High DPC Latency and Slow Hard Pagefaults on Gigabyte GA-EP35C-DS3R Motherboard

Discussion in 'Gigabyte' started by Ryan, Sep 28, 2010.

  1. Ryan

    Ryan Guest

    I've owned a DIY-built PC on a Gigabyte GA-EP35C-DS3R motherboard for
    about 2 years now. When I first built this PC, it ran perfectly under
    Windows XP 32-bit. Performance was good, and I had no issues with
    freezeups or audio distortion. I recently upgraded to Windows 7 64-
    bit, and since then, I've had serious performance problems. The system
    occasionally freezes up, usually for only a second but sometimes for
    more than 15 seconds. I get distortion in audio playback through the
    onboard Realtek Azalia HD-Audio, which sounds like the audio is frozen
    on a single tone for half a second or more, turning it into a buzzing
    sound. Video playback stops and stutters every few seconds as well.
    Disk and network performance are also significantly worse than under
    Windows XP. I get 2D graphics slowdowns drawing simple windows, like
    something out of 1995.

    I've done research on my issues and found that they seem to relate to
    problems with driver DPC latency and hard pagefaults. I've been using
    the DPC Latency checker from http://www.thesycon.de/deu/latency_check.shtml,
    and I see frequent spikes of latency over 4ms. Baseline latency is
    rarely lower than 0.5ms, and is usually around 1ms idle, closer to 2ms
    when working. I've also used the Latency Monitor tool at
    http://www.thesycon.de/deu/latency_check.shtml, and it's reported hard
    pagefaults longer than 500ms, and DPC latency of over 2.3ms in
    netbt.sys.

    I've tried disabling EIST and C1E in BIOS, and this helped a little
    bit. Disabling the onboard ethernet, sound, or USB also helps, but
    this is unacceptable, as I require all of these functions.

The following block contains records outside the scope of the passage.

import Mathlib.Algebra.CubicDiscriminant
import Mathlib.AlgebraicGeometry.EllipticCurve.Weierstrass
import Mathlib.FieldTheory.Finite.GaloisField
import Mathlib.FieldTheory.Galois.Basic
import Mathlib.FieldTheory.SplittingField.Construction
import Mathlib.Data.Nat.Log
import Literature.FieldTheory.FiniteFields.GaussPeriodNormalBases
import HarnessLib

/-!
# Cubics over a finite field of odd characteristic: exactly one root iff the discriminant is a non-square

Topic `FieldTheory/FiniteFields`.  THEOREMS ONLY (nothing is defined, no named fact, no `sorry`).

The classical parity theorem of Stickelberger (1897), in Swan's form [Swan1962, Cor. 1]: for a separable
polynomial `f` of degree `n` over a finite field of odd characteristic with `r` irreducible factors,
`n ≡ r (mod 2)` iff the discriminant of `f` is a square.  This file proves the CUBIC case, which is all the
arithmetic of `2`-torsion of elliptic curves needs (the `2`-division cubic `4x³ + b₂x² + 2b₄x + b₆` of a
Weierstrass equation has discriminant `16 Δ`, Mathlib `WeierstrassCurve.twoTorsionPolynomial_discr`):

* `card_roots_eq_zero_or_one_or_three` — a cubic `P` over a finite field `K` with `P.a ≠ 0` and
  `P.discr ≠ 0` has `0`, `1` or `3` roots in `K`;
* `card_roots_eq_one_iff_not_isSquare_discr` — **it has exactly one root in `K` iff `P.discr` is not a
  square in `K`** (`K` of odd characteristic, i.e. `(2 : K) ≠ 0`);
* `isSquare_discr_iff_card_roots`, and the `Nat.card`-of-the-root-set forms
  `natCard_roots_eq_one_iff_not_isSquare_discr`, `log_two_natCard_roots_add_one_mod_two_eq_one_iff` and
  `WeierstrassCurve.log_two_natCard_twoTorsionPolynomial_roots_add_one_mod_two_eq_one_iff` (the parity of
  `log₂ (1 + #roots)`, the local `2`-torsion dimension `dim_{𝔽₂} E(𝔽_ℓ)[2]` of an elliptic curve, is `1`
  iff `Δ` is a non-square).

Proof (Galois theory of finite fields, all in Mathlib): over a splitting field `L ⊇ K` the three roots
`x, y, z` are distinct and permuted by the Frobenius `φ = Frob_K ∈ Gal(L/K)`
(`FiniteField.frobeniusAlgEquivOfAlgebraic`), whose fixed field is `K` (`IsGalois.fixedField_top`, the
Galois group being generated by `φ`); the `K`-rational roots are the `φ`-fixed ones, so their number is the
number of fixed points of a permutation of three letters: `3` (identity), `0` (a `3`-cycle) or `1`
(a transposition).  With `δ = (x - y)(x - z)(y - z)` one has `discr P = (a² δ)²` in `L`
(`Cubic.discr_eq_prod_three_roots`), and `φ δ = δ` for the even permutations, `φ δ = -δ` for the
transpositions; so `discr P` is a square in `K` exactly in the first two cases (in the third a square root
`c ∈ K` would give `a²δ = ±c` fixed by `φ`, forcing `2δ = 0`, i.e. `δ = 0` in odd characteristic).

## References

* [Swan1962] R. G. Swan, *Factorization of polynomials over finite fields*, Pacific J. Math. 12 (1962)
  1099–1106, Corollary 1 (Stickelberger's theorem).
* L. Stickelberger, *Über eine neue Eigenschaft der Diskriminanten algebraischer Zahlkörper*, Verh. 1.
  Internat. Math.-Kongress Zürich 1897, 182–193.
* [LidlNiederreiter1996] R. Lidl, H. Niederreiter, *Finite Fields*, Thm. 2.14 / Thm. 2.21 (roots of an
  irreducible polynomial are the Frobenius conjugates; `Gal(𝔽_{q^m}/𝔽_q)` is generated by Frobenius).
-/

noncomputable section

open Polynomial

namespace Literature.FieldTheory.FiniteFields.CubicDiscriminantRootParity

/-! ## §1. Frobenius-fixed elements of a finite extension lie in the base field

This is the tree's `Literature.FieldTheory.FiniteFields.GaussPeriodNormalBases.mem_range_algebraMap_of_pow_card_eq`
(`x ^ #K = x → x ∈ K`), imported. -/

open Literature.FieldTheory.FiniteFields.GaussPeriodNormalBases (mem_range_algebraMap_of_pow_card_eq)

/-! ## §2. Permutations of three letters -/

/-- An injective self-map preserving three distinct letters `x, y, z` is one of the six permutations:
the identity, one of the two `3`-cycles, or one of the three transpositions. [folklore] -/
private theorem perm_three_cases {α : Type*} {σ : α → α} (hσ : Function.Injective σ) {x y z : α}
    (hxy : x ≠ y) (hxz : x ≠ z) (hyz : y ≠ z)
    (hx : σ x = x ∨ σ x = y ∨ σ x = z) (hy : σ y = x ∨ σ y = y ∨ σ y = z)
    (hz : σ z = x ∨ σ z = y ∨ σ z = z) :
    (σ x = x ∧ σ y = y ∧ σ z = z) ∨ (σ x = y ∧ σ y = z ∧ σ z = x) ∨ (σ x = z ∧ σ y = x ∧ σ z = y) ∨
      (σ x = x ∧ σ y = z ∧ σ z = y) ∨ (σ x = z ∧ σ y = y ∧ σ z = x) ∨ (σ x = y ∧ σ y = x ∧ σ z = z) := by
  rcases hx with hx | hx | hx <;> rcases hy with hy | hy | hy <;> rcases hz with hz | hz | hz <;>
    first
    | exact Or.inl ⟨hx, hy, hz⟩
    | exact Or.inr (Or.inl ⟨hx, hy, hz⟩)
    | exact Or.inr (Or.inr (Or.inl ⟨hx, hy, hz⟩))
    | exact Or.inr (Or.inr (Or.inr (Or.inl ⟨hx, hy, hz⟩)))
    | exact Or.inr (Or.inr (Or.inr (Or.inr (Or.inl ⟨hx, hy, hz⟩))))
    | exact Or.inr (Or.inr (Or.inr (Or.inr (Or.inr ⟨hx, hy, hz⟩))))
    | exact absurd (hσ (hx.trans hy.symm)) hxy
    | exact absurd (hσ (hx.trans hz.symm)) hxz
    | exact absurd (hσ (hy.trans hz.symm)) hyz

    Before anyone asks, I've spent weeks ruling out other possible causes.
    I've malware and spyware scanned with four separate programs. I've
    chkdsked, defragged, cleared temp files, rebuilt page files, and swept
    my registry for errors with two different programs. I've disconnected
    every piece of hardware I could, checked every internal connection,
    checked my memory for errors with Memtest86+ for a whole weekend while
    I was out of town, run CPU burnin programs, swapped most of the
    cables, and even moved my RAID from the Intel Matrix controller to the
    GBB36X controller. I have a copy of Fedora 13 (GNU/Linux) on another
    boot drive which runs perfectly and extremely fast on this hardware.
    There's something about the way Windows 7 interacts with this
    motherboard.

    I've seen that other similar Gigabyte P35 motherboards have had this
    issue, and some have been helped by BIOS updates.

    http://forum.cakewalk.com/tm.aspx?m=1351472&mpage=1&key="

    http://forums.tweaktown.com/gigabyte/26456-p35-motherboards-dpc-latency-spiking-19.html

    http://forum.cockos.com/showthread.php?t=20413

    I have the latest BIOS for my motherboard, which does not appear to
    have had an update from Gigabyte regarding this issue. I've filed a
    ticket with them in hopes that they can help.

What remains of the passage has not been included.